Swelling, shortness of breath
As the gestational age increases during multiple pregnancy, the load on all the woman’s organs increases, so the second half of her pregnancy often proceeds with complications and extragenital diseases almost always worsen. Thus, the load on the heart increases due to a significant increase in the volume of circulating blood, the diaphragm is displaced by the rapidly growing uterus and the woman experiences shortness of breath, fatigue, and swelling. Read more about edema during pregnancy.
Preeclampsia
Gestosis during pregnancy with several fetuses is diagnosed in almost half a percent of cases, and they develop earlier and are more severe. On the one hand, this is due to an increase in blood volume and increased glomerular filtration in the kidneys, which causes an increase in blood pressure, edema and proteinuria, on the other hand, the occurrence of gestosis is provoked by chronic diseases of the mother, which, as was said, are aggravated in 100% of cases.
Anemia
In addition, due to blood dilution (increasing plasma volume), hemoglobin and red blood cells decrease - a common phenomenon and is called physiological anemia during pregnancy. However, as the gestational age increases, erythiropoiesis increases in intensity, which leads to depletion of iron stores in the woman’s body and triggers the mechanism of iron deficiency anemia.
Constipation
An overstretched uterus puts pressure on the intestines, so when pregnant with twins, women often suffer from constipation and puts pressure on the urinary tract, which causes the frequent development of gestational pyelonephritis.
How can a doctor determine that a pregnant woman has twins?
In the hospital, the doctor will be able to determine the following symptoms of twins during pregnancy:
- the monitor shows 2 embryos (closer to 12 weeks);
- AFP blood test – high levels;
- the gynecologist, after measuring the uterus, discovers its significant expansion;
- Using the Doppler system, an experienced doctor will be able to hear the two embryonic pulses beating.
After a woman’s doubts are confirmed by a doctor, she can track the development of twins by week of pregnancy using a special calendar. This is how it will be easier to go through the period of intrauterine development.
Managing a twin pregnancy
Women carrying twins are at high risk and require careful monitoring throughout the entire period of expecting children. Thus, such pregnant women are prescribed visits to antenatal clinics more often than during normal pregnancy, every 14 days until 28 weeks, and then every 7 to 10 days. In addition, maternity leave is issued not at 30 weeks of pregnancy, but at 28 weeks, and sick leave lasts a total of 160 days.
Such pregnant women should pay special attention to nutrition. If the weight gain during pregnancy with one fetus is generally 9–13 kg, then during pregnancy with twins it can reach 20 kg. Accordingly, the daily caloric content of the diet increases (up to 4000 – 4500 kcal).

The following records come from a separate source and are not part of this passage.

import Summits.BirchSwinnertonDyer.BirchSwinnertonDyer.Theorems.KatoDescentKMCImpReading
import Summits.BirchSwinnertonDyer.BirchSwinnertonDyer.Theorems.InertBadSignedBranchesCccOneLawOnTypeIstarZeroOfKMCPerrinRiou
import HarnessLib

set_option linter.dupNamespace false
set_option autoImplicit false

/-!
# Route `InertBadSignedBranches` (rung K8), crux `CccOneLawOnTypeIstarZero` (stmt-BirchSwinnertonDyer-19223):
# the Kato–Perrin-Riou composition over the `→`-ONLY interface reading, and — at the CLOSED triple
# `(IsKatoZetaDescentDatumOf, Kato2004.PRRatio, KatoMainConjectureFine)` — the crux BY NAME from FIVE
# stub-shaped hypotheses, the interface lemma DISCHARGED in the kernel
# (cell `bsd-cm`, seat `bsd-cm-k7r-c4` g13 for the line owner `bsd-cm-k8i-c2`, planner pointer D384 «K-CUT-1»;
# helper `--supports` 19223; theorems only; nothing asserted, no item closed)

WHY THIS FILE. The skeleton of record `Cruxes/CccOneLawOnTypeIstarZero/Lines/kato_perrin_riou_istar.lean`
(bf5f558eeaac7e6d) concludes the crux from SIX closed stubs through seat k8i-c2 g4's record
`CccOneKMCPerrinRiou.cccOneLawOnTypeIstarZero_of_kmc_of_perrinRiou` (p447913), whose hypothesis
`hread : ReadsTrivialKMC IsOf KMC` is the IFF reading — stub 5 `stub_readsTrivialKMCFine`. Only its `→` half is
used on the composition path (`TorsionFree.rankOne_missingPPartAt_of_kmc_of_perrinRiou`), and that half is
KERNEL at the closed binders (glue p612876). §1 re-proves p447913's §1–§2 over the weaker binder
`(hread : ∀ W p D, IsOf W p D → KMC W p → D.Conj1210)` (generic part: `…Theorems.KatoDescentKMCImpReading`);
§2 instantiates at the closed triple and discharges the binder by
`KatoDescentKMCImpReading.conj1210_of_isOf_of_kmcFine`, so that

  `cccOneLawOnTypeIstarZero_of_kmcFine_of_perrinRiouRatio :`
  `  RankOneCountReading♭ → RealizableOfKMC♭ → (∀ type pairs, KMC_fine) → (∀ type pairs, PR^×) →`
  `  PrintReadingsInert → PublishedFactsInert → crux`

is the composition of a FIVE-stub skeleton (stubs 1, 2, 3, 4, 6 of the registered line, verbatim signatures;
stub 5 deleted) — for the planner / the line owner k8i-c2 to re-point and re-register (this file registers
nothing).

HONEST LABEL: every statement is CONDITIONAL on displayed hypotheses; the two research inputs (Perrin-Riou's
conjecture up to a `p`-adic unit at the additive inert prime `p ≥ 5` of type `I₀*`, Kato's Main Conjecture
12.10 in fine-Selmer form), the two print readings and the route's support items 19226 / 19227 remain
hypotheses; nothing about them or about BSD is asserted; no definition, no named fact, no instance, no
`sorry`; the crux is concluded BY NAME, never restated; 19223 stays OPEN; BSD is not proved for any curve.
[cite: BurnsKuriharaSano2019, Thm. 7.6 (p. 29), Conj. 2.8 (ii) (p. 10)] [cite: Kato2004Asterisque, Conj. 12.10 (p. 224), §14.14 (p. 243)]
[cite: Kobayashi2003, §4 (p. 8), Thm. 7.4 (p. 13)] [cite: PerrinRiou1993AIF, §3.3] [cite: Miller2011LMS, §1 and Def. 1.1]
-/

noncomputable section

open scoped Classical NumberField

open WeierstrassCurve Literature.NumberTheory.EllipticCurves
open Literature.NumberTheory.EllipticCurves.Rank1Residual
open Literature.NumberTheory.EllipticCurves.Rank1Residual.Typed
open Summit.BirchSwinnertonDyer.Rank1Residual
open Summit.BirchSwinnertonDyer.Rank1Residual.Additive
open Summit.BirchSwinnertonDyer.Rank1Residual.X12.O10
open Summit.BirchSwinnertonDyer.BirchSwinnertonDyer.Theses.InertBadSignedBranches
open Summit.BirchSwinnertonDyer.BirchSwinnertonDyer.Theorems.CccOneLowerHalf
open Summit.BirchSwinnertonDyer.BirchSwinnertonDyer.Theorems.KatoDescentKMCImpReading

namespace Summit.BirchSwinnertonDyer.BirchSwinnertonDyer.Theorems.CccOneKMCImpReading

/-! ## §1 Over the interface binders, with the `→`-only reading -/

section Descent

variable {IsOf : ∀ (W : WeierstrassCurve ℚ) [W.IsElliptic] [W.IsGloballyMinimal] (p : ℕ) [Fact p.Prime],
  KatoDescentDatum p → Prop}
variable {PRRatio : ∀ (W : WeierstrassCurve ℚ) [W.IsElliptic] [W.IsGloballyMinimal] (p : ℕ)
  [Fact p.Prime], ℚ_[p] → Prop}
variable {KMC : ∀ (W : WeierstrassCurve ℚ) [W.IsElliptic] [W.IsGloballyMinimal] (p : ℕ), Prop}

/-- **`BSD(W, p)` at every rank-one pair of the signed type `(p, I₀*)`, `p ≥ 5`, from KMC(T_pW) ∧
PR^×(W, p) there, over the `→`-only reading** — the generic descent
`KatoDescentKMCImpReading.rankOne_missingPPartAt_of_kmcImp_of_perrinRiou`, side conditions by p447913's §0
(`addv_and_j_nonneg_and_not_dvd_torsionOrder_of_hasSignedLocalType`), `p ≠ 2` from `5 ≤ p`. CONDITIONAL on the
readings, GZK, modularity, KMC and PR^× on the type; nothing booked.
[cite: BurnsKuriharaSano2019, Thm. 7.6 (p. 29)] [cite: Kato2004Asterisque, Conj. 12.10 (p. 224)] -/
theorem bsdpOnType_of_kmcImp_of_perrinRiou
    (hC : TorsionFree.RankOneCountReading IsOf PRRatio) (hreal : TorsionFree.RealizableOfKMC IsOf KMC)
    (hread : ∀ (W : WeierstrassCurve ℚ) [W.IsElliptic] [W.IsGloballyMinimal] (p : ℕ) [Fact p.Prime]
      (D : KatoDescentDatum p), IsOf W p D → KMC W p → D.Conj1210)
    (hGZK : rank_eq_analyticRank_of_analyticRank_le_one) (hmod : hasEntireLFunction_rat)
    (hKMC : ∀ (p : ℕ) [Fact p.Prime], 5 ≤ p → ∀ (W : WeierstrassCurve ℚ) [W.IsElliptic]
      [W.IsGloballyMinimal], HasSignedLocalType W p (.Istar 0) → W.analyticRank = 1 → KMC W p)
    (hPR : ∀ (p : ℕ) [Fact p.Prime], 5 ≤ p → ∀ (W : WeierstrassCurve ℚ) [W.IsElliptic]
      [W.IsGloballyMinimal], HasSignedLocalType W p (.Istar 0) → W.analyticRank = 1 →
      PerrinRiouUpToUnitAt PRRatio W p)
    (p : ℕ) [Fact p.Prime] (hp5 : 5 ≤ p) (W : WeierstrassCurve ℚ) [W.IsElliptic] [W.IsGloballyMinimal]
    (hT : HasSignedLocalType W p (.Istar 0)) (hr : W.analyticRank = 1) : BSDp W p := by
  obtain ⟨haddv, hj, htors⟩ :=
    CccOneKMCPerrinRiou.addv_and_j_nonneg_and_not_dvd_torsionOrder_of_hasSignedLocalType W p (by omega) hT
  exact bsdp_of_missingPPartAt W p hGZK (by rw [hr])
    (rankOne_missingPPartAt_of_kmcImp_of_perrinRiou W p hC hreal hread hGZK hmod hr (by omega) haddv hj
      htors (hPR p hp5 W hT hr) (hKMC p hp5 W hT hr))

/-- **Crux 19223 `CccOneLawOnTypeIstarZero` ⟸ KMC(T_pW) ∧ PR^×(W, p) at every rank-one pair of the type
`(p, I₀*)`, `p ≥ 5`, over the `→`-ONLY reading** — and readings 1″♭ / 3♭, the route's support items
`PrintReadingsInert` (19226) and `PublishedFactsInert` (19227) (bsd-cm-inert's
`cccOneLawOnTypeIstarZero_of_bsdpOnType`). p447913's `cccOneLawOnTypeIstarZero_of_kmc_of_perrinRiou` with
`ReadsTrivialKMC IsOf KMC` weakened to the binder; the old record is the special case
`hread := kmcImp_of_readsTrivialKMC h`. The crux is concluded BY NAME. CONDITIONAL; nothing booked; 19223 stays
OPEN. [cite: BurnsKuriharaSano2019, Thm. 7.6 (p. 29)] [cite: Kato2004Asterisque, Conj. 12.10 (p. 224), §15]
[cite: Kobayashi2003, §4 (p. 8), Thm. 7.4 (p. 13)] [cite: PerrinRiou1993AIF, §3.3] -/
theorem cccOneLawOnTypeIstarZero_of_kmcImp_of_perrinRiou
    (hC : TorsionFree.RankOneCountReading IsOf PRRatio) (hreal : TorsionFree.RealizableOfKMC IsOf KMC)
    (hread : ∀ (W : WeierstrassCurve ℚ) [W.IsElliptic] [W.IsGloballyMinimal] (p : ℕ) [Fact p.Prime]
      (D : KatoDescentDatum p), IsOf W p D → KMC W p → D.Conj1210)
    (hKMC : ∀ (p : ℕ) [Fact p.Prime], 5 ≤ p → ∀ (W : WeierstrassCurve ℚ) [W.IsElliptic]
      [W.IsGloballyMinimal], HasSignedLocalType W p (.Istar 0) → W.analyticRank = 1 → KMC W p)
    (hPR : ∀ (p : ℕ) [Fact p.Prime], 5 ≤ p → ∀ (W : WeierstrassCurve ℚ) [W.IsElliptic]
      [W.IsGloballyMinimal], HasSignedLocalType W p (.Istar 0) → W.analyticRank = 1 →
      PerrinRiouUpToUnitAt PRRatio W p)
    (h₅ : PrintReadingsInert) (h₆ : PublishedFactsInert) : CccOneLawOnTypeIstarZero := by
  obtain ⟨hmod, -, hGZK, hPT, -, -⟩ := h₆
  exact cccOneLawOnTypeIstarZero_of_bsdpOnType h₅ hmod hGZK hPT
    (fun p _ hp5 W _ _ hT hr ↦ bsdpOnType_of_kmcImp_of_perrinRiou hC hreal hread hGZK hmod hKMC hPR p
      hp5 W hT hr)

end Descent

/-! ## §2 At the CLOSED triple: the crux BY NAME from FIVE stub-shaped hypotheses -/

section Closed

/-- **Crux 19223 `CccOneLawOnTypeIstarZero` BY NAME from the FIVE remaining stubs of the Kato–Perrin-Riou
line** — reading 1″♭ `TorsionFree.RankOneCountReading IsKatoZetaDescentDatumOf Kato2004.PRRatio` (stub 3),
reading 3♭ `TorsionFree.RealizableOfKMC IsKatoZetaDescentDatumOf KatoMainConjectureFine` (stub 4), `∀` rank-one
pairs of type `(p, I₀*)`, `p ≥ 5`: `KatoMainConjectureFine W p` (stub 2) and `PerrinRiouUpToUnitAt Kato2004.PRRatio W p`
(stub 1), and `PrintReadingsInert ∧ PublishedFactsInert` (stub 6, as two hypotheses) — the interface lemma
(former stub 5) being DISCHARGED by `KatoDescentKMCImpReading.conj1210_of_isOf_of_kmcFine` (glue p612876).
Intended as the composition term of the re-pointed skeleton (planner's / line owner's registration; this file
registers nothing). CONDITIONAL on the five displayed hypotheses; nothing booked; 19223 stays OPEN; BSD is not
proved for any curve. [cite: BurnsKuriharaSano2019, Thm. 7.6 (p. 29), Conj. 2.8 (ii) (p. 10)]
[cite: Kato2004Asterisque, Conj. 12.10 (p. 224), §14.14 (p. 243)] [cite: Kobayashi2003, §4 (p. 8), Thm. 7.4 (p. 13)] -/
theorem cccOneLawOnTypeIstarZero_of_kmcFine_of_perrinRiouRatio
    (hC : TorsionFree.RankOneCountReading IsKatoZetaDescentDatumOf Kato2004.PRRatio)
    (hreal : TorsionFree.RealizableOfKMC IsKatoZetaDescentDatumOf KatoMainConjectureFine)
    (hKMC : ∀ (p : ℕ) [Fact p.Prime], 5 ≤ p → ∀ (W : WeierstrassCurve ℚ) [W.IsElliptic]
      [W.IsGloballyMinimal], HasSignedLocalType W p (.Istar 0) → W.analyticRank = 1 →
      KatoMainConjectureFine W p)
    (hPR : ∀ (p : ℕ) [Fact p.Prime], 5 ≤ p → ∀ (W : WeierstrassCurve ℚ) [W.IsElliptic]
      [W.IsGloballyMinimal], HasSignedLocalType W p (.Istar 0) → W.analyticRank = 1 →
      PerrinRiouUpToUnitAt Kato2004.PRRatio W p)
    (h₅ : PrintReadingsInert) (h₆ : PublishedFactsInert) : CccOneLawOnTypeIstarZero :=
  cccOneLawOnTypeIstarZero_of_kmcImp_of_perrinRiou hC hreal conj1210_of_isOf_of_kmcFine hKMC hPR h₅ h₆

/-- **`BSD(W, p)` at a rank-one pair of the type `(p, I₀*)`, `p ≥ 5`, at the closed triple** — per-pair form
of §2 (no interface-lemma hypothesis; GZK and modularity displayed). CONDITIONAL.
[cite: BurnsKuriharaSano2019, Thm. 7.6 (p. 29)] [cite: Kato2004Asterisque, Conj. 12.10 (p. 224)] -/
theorem bsdpOnType_of_kmcFine_of_perrinRiouRatio
    (hC : TorsionFree.RankOneCountReading IsKatoZetaDescentDatumOf Kato2004.PRRatio)
    (hreal : TorsionFree.RealizableOfKMC IsKatoZetaDescentDatumOf KatoMainConjectureFine)
    (hGZK : rank_eq_analyticRank_of_analyticRank_le_one) (hmod : hasEntireLFunction_rat)
    (p : ℕ) [Fact p.Prime] (hp5 : 5 ≤ p) (W : WeierstrassCurve ℚ) [W.IsElliptic] [W.IsGloballyMinimal]
    (hT : HasSignedLocalType W p (.Istar 0)) (hr : W.analyticRank = 1) (hKMC : KatoMainConjectureFine W p)
    (hPR : PerrinRiouUpToUnitAt Kato2004.PRRatio W p) : BSDp W p := by
  obtain ⟨haddv, hj, htors⟩ :=
    CccOneKMCPerrinRiou.addv_and_j_nonneg_and_not_dvd_torsionOrder_of_hasSignedLocalType W p (by omega) hT
  exact rankOne_bsdp_of_kmcFine_of_perrinRiouRatio hC hreal hGZK hmod W p hr (by omega) haddv hj htors hPR
    hKMC

end Closed

end Summit.BirchSwinnertonDyer.BirchSwinnertonDyer.Theorems.CccOneKMCImpReading

end
/-- **`v₂(ι⁺ π₂) = 1`**: `ι⁺ π₂ = (7 + √41)/2 = 2(5 + 16t)`. [folklore] -/
theorem valuation_ιpos_π₂ : (ιpos ((π₂ : 𝓞 K) : K)).valuation = 1 := by
  obtain ⟨t, ht⟩ := exists_sqrt41Two_eq
  have e : ιpos ((π₂ : 𝓞 K) : K) = 2 * (((5 : ℕ) : ℚ_[2]) + ((16 : ℕ) : ℚ_[2]) * (t : ℚ_[2])) := by
    rw [coe_π₂, map_add, map_ofNat, ιpos_apply, φ_re, φ_im, coe_sqrt41Two_eq ht]
    push_cast; ring
  have hn := norm_add_mul_eq_one norm_natCast_units.1 t norm_natCast_units.2.1
  have hne : ((5 : ℕ) : ℚ_[2]) + ((16 : ℕ) : ℚ_[2]) * (t : ℚ_[2]) ≠ 0 := by
    intro h0; rw [h0, _root_.norm_zero] at hn; exact zero_ne_one hn
  rw [e, Padic.valuation_mul two_ne_zero hne, valuation_two', valuation_eq_zero_of_norm_eq_one hn]
  rfl

/-- **`v₂(ι⁻ π₂') = 1`**: `ι⁻ π₂' = (7 + √41)/2` as well. [folklore] -/
theorem valuation_ιneg_π₂' : (ιneg ((π₂' : 𝓞 K) : K)).valuation = 1 := by
  obtain ⟨t, ht⟩ := exists_sqrt41Two_eq
  have e : ιneg ((π₂' : 𝓞 K) : K) = 2 * (((5 : ℕ) : ℚ_[2]) + ((16 : ℕ) : ℚ_[2]) * (t : ℚ_[2])) := by
    rw [coe_π₂', map_sub, map_ofNat, ιneg_apply, φ_re, φ_im, coe_sqrt41Two_eq ht]
    push_cast; ring
  have hn := norm_add_mul_eq_one norm_natCast_units.1 t norm_natCast_units.2.1
  have hne : ((5 : ℕ) : ℚ_[2]) + ((16 : ℕ) : ℚ_[2]) * (t : ℚ_[2]) ≠ 0 := by
    intro h0; rw [h0, _root_.norm_zero] at hn; exact zero_ne_one hn
  rw [e, Padic.valuation_mul two_ne_zero hne, valuation_two', valuation_eq_zero_of_norm_eq_one hn]
  rfl

/-- **`v₅(κ⁻ π₅) = 1`**: `κ⁻ π₅ = 6 - √41 = 5(-3 - 5t)`. [folklore] -/
theorem valuation_κneg_π₅ : (κneg ((π₅ : 𝓞 K) : K)).valuation = 1 := by
  obtain ⟨t, ht⟩ := exists_sqrt41Five_eq
  have e : κneg ((π₅ : 𝓞 K) : K) = 5 * -(((3 : ℕ) : ℚ_[5]) + ((5 : ℕ) : ℚ_[5]) * (t : ℚ_[5])) := by
    rw [coe_π₅, map_add, map_ofNat, κneg_apply, θ_re, θ_im, coe_sqrt41Five_eq ht]
    push_cast; ring
  have hn := norm_add_mul_eq_one norm_natCast_units.2.2.1 t norm_natCast_units.2.2.2
  have hne : ((3 : ℕ) : ℚ_[5]) + ((5 : ℕ) : ℚ_[5]) * (t : ℚ_[5]) ≠ 0 := by
    intro h0; rw [h0, _root_.norm_zero] at hn; exact zero_ne_one hn
  have h5 : (5 : ℚ_[5]) ≠ 0 := by norm_num
  rw [e, Padic.valuation_mul h5 (neg_ne_zero.mpr hne), valuation_five', valuation_neg'',
    valuation_eq_zero_of_norm_eq_one hn]
  rfl

/-- **`v₅(κ⁺ π₅') = 1`**: `κ⁺ π₅' = √41 - 6 = 5(3 + 5t)`. [folklore] -/
theorem valuation_κpos_π₅' : (κpos ((π₅' : 𝓞 K) : K)).valuation = 1 := by
  obtain ⟨t, ht⟩ := exists_sqrt41Five_eq
  have e : κpos ((π₅' : 𝓞 K) : K) = 5 * (((3 : ℕ) : ℚ_[5]) + ((5 : ℕ) : ℚ_[5]) * (t : ℚ_[5])) := by
    rw [coe_π₅', map_sub, map_ofNat, κpos_apply, θ_re, θ_im, coe_sqrt41Five_eq ht]
    push_cast; ring
  have hn := norm_add_mul_eq_one norm_natCast_units.2.2.1 t norm_natCast_units.2.2.2
  have hne : ((3 : ℕ) : ℚ_[5]) + ((5 : ℕ) : ℚ_[5]) * (t : ℚ_[5]) ≠ 0 := by
    intro h0; rw [h0, _root_.norm_zero] at hn; exact zero_ne_one hn
  have h5 : (5 : ℚ_[5]) ≠ 0 := by norm_num
  rw [e, Padic.valuation_mul h5 hne, valuation_five', valuation_eq_zero_of_norm_eq_one hn]
  rfl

Given the increased demands for minerals and vitamins, it is therefore recommended to start taking vitamin and mineral complexes from the moment the fact of multiple pregnancy is confirmed.
Folic acid, which is prescribed in the first 12 weeks of pregnancy (see pregnancy period calculator by week) to prevent malformations of the brain and spinal cord at 0.4 mg/day, is prescribed for pregnant twins at 1 mg/day. Anemia is also prevented by prescribing iron-containing drugs from 15 to 20 weeks, 80 to 100 mg per day.
First trimester
- 1-4 week
As a rule, a woman does not even suspect she is pregnant yet.
After the fusion of the egg and sperm in the fallopian tube, a zygote is formed. This is a single cell from which a multicellular organism will subsequently be formed. If there were initially two eggs, and they are fertilized by two different sperm, then two zygotes will be formed, and fraternal twins will develop.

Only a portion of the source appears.